BRIEF: Your job with the data below is to output exactly the lines from the one holding "on open sides." down to the one holding "from the box-crossing", both included, and no others.

SUPPLIED DATA:
<<<<

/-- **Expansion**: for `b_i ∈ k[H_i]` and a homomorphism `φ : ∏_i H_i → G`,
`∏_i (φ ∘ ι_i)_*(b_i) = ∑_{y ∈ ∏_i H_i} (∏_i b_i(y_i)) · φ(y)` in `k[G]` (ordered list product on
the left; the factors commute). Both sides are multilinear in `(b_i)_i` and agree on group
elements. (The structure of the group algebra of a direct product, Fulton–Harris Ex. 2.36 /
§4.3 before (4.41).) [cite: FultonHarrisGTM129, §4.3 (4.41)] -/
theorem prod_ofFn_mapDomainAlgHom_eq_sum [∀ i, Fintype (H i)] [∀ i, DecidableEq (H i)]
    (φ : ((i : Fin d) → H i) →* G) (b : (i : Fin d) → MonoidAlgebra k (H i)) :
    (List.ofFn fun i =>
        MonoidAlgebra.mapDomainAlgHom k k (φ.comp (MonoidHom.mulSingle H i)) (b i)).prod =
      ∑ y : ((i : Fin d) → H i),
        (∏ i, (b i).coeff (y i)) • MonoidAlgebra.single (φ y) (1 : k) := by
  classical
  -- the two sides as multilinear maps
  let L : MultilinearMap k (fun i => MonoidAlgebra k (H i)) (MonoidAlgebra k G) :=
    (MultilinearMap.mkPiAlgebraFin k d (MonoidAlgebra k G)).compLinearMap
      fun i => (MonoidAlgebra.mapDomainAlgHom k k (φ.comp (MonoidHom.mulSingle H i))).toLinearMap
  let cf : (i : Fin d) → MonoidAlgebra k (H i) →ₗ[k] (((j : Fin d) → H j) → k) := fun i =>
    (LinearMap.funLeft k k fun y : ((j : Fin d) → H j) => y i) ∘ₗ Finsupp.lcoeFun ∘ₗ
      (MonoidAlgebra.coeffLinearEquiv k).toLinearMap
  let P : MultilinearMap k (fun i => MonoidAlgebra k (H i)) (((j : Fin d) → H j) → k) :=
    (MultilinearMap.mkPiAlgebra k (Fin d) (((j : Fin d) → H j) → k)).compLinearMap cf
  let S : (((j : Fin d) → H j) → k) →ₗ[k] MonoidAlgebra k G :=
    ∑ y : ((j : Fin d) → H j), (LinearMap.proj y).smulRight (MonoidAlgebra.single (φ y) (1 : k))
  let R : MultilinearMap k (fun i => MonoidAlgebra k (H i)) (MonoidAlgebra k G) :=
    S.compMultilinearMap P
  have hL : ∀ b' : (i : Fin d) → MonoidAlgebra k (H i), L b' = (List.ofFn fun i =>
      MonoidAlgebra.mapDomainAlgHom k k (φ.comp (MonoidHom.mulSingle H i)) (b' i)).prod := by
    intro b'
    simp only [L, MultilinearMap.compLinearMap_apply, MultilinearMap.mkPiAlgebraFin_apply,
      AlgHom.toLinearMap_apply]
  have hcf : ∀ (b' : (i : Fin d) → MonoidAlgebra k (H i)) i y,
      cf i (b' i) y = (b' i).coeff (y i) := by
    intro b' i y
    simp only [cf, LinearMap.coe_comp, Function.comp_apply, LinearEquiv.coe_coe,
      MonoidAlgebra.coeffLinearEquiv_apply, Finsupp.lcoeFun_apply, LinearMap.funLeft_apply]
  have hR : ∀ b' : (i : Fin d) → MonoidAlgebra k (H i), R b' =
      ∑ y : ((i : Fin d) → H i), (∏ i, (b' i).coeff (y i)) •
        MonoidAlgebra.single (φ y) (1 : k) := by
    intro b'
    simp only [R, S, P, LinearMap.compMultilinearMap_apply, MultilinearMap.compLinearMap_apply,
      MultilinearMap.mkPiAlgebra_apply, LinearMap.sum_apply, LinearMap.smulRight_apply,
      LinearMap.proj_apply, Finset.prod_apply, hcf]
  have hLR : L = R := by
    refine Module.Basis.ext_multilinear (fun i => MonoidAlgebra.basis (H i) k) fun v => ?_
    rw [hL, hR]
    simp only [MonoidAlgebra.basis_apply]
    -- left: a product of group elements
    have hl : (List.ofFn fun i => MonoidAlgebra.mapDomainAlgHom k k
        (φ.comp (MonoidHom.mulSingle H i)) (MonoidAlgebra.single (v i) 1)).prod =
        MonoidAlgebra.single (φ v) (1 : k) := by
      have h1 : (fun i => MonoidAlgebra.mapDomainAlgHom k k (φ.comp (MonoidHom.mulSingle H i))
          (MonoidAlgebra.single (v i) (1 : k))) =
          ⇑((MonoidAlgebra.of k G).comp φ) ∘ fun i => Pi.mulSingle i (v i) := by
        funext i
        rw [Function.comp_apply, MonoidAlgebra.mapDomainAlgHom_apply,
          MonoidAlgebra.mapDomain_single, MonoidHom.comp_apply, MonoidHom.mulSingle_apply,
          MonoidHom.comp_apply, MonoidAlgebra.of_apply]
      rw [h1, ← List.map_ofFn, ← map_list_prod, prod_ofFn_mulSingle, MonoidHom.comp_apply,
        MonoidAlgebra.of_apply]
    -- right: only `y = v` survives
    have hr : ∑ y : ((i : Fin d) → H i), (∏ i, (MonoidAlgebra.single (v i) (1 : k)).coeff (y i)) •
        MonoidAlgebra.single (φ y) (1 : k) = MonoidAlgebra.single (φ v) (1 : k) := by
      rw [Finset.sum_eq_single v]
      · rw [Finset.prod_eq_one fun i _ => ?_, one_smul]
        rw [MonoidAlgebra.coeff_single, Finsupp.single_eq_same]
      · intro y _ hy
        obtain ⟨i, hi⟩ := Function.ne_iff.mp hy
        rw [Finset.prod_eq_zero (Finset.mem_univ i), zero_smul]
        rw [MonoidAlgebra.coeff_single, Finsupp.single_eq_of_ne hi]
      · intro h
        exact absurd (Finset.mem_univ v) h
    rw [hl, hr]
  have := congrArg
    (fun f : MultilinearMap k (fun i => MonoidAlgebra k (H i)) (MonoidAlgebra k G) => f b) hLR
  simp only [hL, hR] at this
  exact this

>>>>
<<<<

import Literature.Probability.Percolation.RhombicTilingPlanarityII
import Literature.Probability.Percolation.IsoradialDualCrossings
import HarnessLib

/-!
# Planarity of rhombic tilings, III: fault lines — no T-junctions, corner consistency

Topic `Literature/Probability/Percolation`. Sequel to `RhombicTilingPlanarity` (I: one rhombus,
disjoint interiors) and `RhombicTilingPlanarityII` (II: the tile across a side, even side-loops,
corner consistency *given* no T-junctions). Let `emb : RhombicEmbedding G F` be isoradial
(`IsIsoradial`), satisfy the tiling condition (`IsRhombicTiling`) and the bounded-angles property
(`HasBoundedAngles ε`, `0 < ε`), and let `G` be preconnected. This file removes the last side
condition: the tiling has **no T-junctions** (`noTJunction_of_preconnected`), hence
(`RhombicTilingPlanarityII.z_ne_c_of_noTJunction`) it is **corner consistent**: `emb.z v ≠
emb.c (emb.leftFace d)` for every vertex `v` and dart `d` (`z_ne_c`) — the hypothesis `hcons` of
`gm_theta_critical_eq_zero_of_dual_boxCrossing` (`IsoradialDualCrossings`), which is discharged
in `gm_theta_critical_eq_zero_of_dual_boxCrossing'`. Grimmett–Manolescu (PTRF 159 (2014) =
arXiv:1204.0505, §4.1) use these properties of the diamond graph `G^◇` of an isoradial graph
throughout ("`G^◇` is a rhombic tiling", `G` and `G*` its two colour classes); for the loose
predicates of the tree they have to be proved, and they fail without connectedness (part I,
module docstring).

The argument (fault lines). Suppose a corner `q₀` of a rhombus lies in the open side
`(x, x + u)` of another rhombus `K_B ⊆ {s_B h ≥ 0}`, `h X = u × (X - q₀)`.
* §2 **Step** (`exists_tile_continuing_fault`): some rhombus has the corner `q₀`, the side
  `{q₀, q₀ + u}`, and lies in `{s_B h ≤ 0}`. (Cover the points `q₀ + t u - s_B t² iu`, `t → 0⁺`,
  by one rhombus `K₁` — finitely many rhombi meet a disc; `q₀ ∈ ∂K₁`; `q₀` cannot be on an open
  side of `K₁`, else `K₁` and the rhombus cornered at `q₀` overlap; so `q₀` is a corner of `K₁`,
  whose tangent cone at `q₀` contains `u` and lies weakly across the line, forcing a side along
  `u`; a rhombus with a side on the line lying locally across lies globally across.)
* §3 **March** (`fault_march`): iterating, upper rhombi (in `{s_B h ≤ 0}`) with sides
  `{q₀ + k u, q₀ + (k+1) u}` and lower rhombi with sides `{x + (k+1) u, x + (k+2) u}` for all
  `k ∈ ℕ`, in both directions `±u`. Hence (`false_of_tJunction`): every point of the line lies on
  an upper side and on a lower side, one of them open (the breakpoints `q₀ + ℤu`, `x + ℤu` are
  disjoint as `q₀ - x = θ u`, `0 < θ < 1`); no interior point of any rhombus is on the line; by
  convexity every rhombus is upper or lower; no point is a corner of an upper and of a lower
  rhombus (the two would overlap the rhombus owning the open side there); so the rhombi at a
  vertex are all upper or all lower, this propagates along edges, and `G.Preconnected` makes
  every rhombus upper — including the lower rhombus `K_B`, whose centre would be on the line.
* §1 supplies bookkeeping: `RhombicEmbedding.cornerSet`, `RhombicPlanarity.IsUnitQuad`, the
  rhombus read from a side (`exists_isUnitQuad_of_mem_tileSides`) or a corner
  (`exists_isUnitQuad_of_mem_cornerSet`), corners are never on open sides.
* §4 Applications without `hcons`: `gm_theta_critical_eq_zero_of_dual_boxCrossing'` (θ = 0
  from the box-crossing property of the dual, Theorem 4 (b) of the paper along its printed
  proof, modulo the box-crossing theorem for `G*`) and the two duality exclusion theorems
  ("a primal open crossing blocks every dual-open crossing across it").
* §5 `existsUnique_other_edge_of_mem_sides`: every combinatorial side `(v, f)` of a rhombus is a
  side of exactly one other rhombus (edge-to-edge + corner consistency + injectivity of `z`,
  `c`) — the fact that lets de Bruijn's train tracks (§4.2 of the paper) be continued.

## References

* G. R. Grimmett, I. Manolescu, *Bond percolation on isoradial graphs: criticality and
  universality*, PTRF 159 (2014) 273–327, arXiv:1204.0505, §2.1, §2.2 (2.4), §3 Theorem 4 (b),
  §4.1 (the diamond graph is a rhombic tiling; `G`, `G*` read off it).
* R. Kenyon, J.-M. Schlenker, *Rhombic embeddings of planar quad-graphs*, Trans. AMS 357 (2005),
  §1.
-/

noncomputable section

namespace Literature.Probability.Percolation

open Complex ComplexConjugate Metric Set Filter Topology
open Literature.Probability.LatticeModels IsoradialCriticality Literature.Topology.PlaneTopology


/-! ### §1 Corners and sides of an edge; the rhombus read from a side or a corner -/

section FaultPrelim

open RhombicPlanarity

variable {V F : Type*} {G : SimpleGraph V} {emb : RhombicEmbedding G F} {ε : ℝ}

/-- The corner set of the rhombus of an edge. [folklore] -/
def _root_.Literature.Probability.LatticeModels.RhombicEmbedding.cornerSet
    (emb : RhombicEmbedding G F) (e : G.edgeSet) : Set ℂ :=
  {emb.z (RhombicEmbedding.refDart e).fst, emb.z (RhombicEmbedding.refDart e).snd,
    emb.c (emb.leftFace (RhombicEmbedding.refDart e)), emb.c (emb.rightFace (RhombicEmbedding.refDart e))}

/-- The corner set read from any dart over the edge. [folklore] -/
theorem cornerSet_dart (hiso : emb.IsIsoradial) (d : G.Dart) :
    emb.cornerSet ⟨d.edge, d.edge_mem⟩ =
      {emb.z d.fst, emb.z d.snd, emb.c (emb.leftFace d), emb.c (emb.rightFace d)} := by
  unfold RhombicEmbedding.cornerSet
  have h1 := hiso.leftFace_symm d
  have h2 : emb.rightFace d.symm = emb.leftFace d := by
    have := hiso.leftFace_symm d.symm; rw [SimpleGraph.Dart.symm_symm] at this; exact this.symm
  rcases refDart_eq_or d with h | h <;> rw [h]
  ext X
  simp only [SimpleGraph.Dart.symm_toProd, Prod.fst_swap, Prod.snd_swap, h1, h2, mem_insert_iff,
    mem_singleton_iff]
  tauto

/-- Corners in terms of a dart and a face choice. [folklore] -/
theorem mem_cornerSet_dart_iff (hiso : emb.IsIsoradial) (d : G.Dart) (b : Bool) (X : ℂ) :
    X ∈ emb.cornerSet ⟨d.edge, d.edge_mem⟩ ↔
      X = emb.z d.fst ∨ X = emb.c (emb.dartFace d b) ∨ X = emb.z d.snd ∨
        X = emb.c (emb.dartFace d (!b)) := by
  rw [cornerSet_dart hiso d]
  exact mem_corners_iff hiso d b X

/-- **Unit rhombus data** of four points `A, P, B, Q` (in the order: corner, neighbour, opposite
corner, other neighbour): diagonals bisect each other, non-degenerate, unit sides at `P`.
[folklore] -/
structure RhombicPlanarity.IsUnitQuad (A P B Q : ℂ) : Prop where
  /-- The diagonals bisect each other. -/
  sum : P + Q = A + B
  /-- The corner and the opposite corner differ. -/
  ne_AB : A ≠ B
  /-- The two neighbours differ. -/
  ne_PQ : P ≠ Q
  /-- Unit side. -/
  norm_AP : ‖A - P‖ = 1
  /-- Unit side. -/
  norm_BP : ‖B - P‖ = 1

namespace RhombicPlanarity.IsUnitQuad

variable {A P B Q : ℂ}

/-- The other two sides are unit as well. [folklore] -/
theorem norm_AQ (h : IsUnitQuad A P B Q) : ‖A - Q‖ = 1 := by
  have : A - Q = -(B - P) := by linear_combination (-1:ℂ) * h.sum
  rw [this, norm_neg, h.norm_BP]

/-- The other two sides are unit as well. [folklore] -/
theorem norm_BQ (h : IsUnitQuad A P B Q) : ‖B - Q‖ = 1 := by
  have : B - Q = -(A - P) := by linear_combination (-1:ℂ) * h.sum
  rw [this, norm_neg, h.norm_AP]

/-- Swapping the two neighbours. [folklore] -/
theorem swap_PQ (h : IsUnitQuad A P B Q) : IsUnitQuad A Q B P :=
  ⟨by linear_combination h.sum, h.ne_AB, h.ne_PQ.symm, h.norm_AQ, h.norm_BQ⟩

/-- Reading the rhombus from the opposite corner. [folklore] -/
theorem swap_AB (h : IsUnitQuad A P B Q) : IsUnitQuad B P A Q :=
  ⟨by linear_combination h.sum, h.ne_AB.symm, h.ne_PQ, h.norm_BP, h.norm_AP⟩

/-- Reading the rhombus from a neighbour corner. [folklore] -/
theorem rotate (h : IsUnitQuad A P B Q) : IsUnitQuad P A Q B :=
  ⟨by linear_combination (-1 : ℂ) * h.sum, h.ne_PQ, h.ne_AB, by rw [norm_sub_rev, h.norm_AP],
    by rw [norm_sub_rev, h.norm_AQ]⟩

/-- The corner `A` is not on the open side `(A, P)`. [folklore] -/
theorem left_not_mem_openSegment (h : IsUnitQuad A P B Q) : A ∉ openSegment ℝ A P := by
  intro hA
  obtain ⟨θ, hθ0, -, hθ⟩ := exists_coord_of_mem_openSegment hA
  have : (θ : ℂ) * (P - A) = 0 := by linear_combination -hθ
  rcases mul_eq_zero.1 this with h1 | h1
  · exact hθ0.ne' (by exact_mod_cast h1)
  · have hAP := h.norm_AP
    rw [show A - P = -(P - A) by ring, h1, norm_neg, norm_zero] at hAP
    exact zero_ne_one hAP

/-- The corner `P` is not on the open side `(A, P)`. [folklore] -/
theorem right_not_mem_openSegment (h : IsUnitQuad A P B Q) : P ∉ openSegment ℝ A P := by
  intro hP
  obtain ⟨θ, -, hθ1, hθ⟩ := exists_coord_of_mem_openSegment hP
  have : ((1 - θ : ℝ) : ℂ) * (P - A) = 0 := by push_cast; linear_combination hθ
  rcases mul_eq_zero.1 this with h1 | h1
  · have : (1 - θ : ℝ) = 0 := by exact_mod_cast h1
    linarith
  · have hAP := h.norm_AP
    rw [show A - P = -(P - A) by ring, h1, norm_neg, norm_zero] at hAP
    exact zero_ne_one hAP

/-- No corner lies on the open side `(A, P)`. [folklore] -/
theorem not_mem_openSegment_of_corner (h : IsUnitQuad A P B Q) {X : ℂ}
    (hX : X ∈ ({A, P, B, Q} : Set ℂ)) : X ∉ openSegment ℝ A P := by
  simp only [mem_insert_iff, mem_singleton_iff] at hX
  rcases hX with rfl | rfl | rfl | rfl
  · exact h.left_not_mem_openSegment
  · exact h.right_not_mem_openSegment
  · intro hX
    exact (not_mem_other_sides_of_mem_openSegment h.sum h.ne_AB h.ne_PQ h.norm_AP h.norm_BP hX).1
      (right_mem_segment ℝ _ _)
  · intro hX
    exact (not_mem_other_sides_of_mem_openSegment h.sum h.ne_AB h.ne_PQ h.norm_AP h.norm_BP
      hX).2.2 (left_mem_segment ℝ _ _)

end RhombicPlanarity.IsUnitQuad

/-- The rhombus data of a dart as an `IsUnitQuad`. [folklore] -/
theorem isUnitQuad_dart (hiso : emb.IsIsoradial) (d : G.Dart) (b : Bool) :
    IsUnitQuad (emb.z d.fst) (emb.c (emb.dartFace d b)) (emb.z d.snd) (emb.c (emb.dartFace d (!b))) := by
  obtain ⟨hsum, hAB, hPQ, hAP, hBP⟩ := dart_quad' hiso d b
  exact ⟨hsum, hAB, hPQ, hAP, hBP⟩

>>>>

EXERCISE RESULT:
  (`exists_isUnitQuad_of_mem_cornerSet`), corners are never on open sides.
* §4 Applications without `hcons`: `gm_theta_critical_eq_zero_of_dual_boxCrossing'` (θ = 0
  from the box-crossing property of the dual, Theorem 4 (b) of the paper along its printed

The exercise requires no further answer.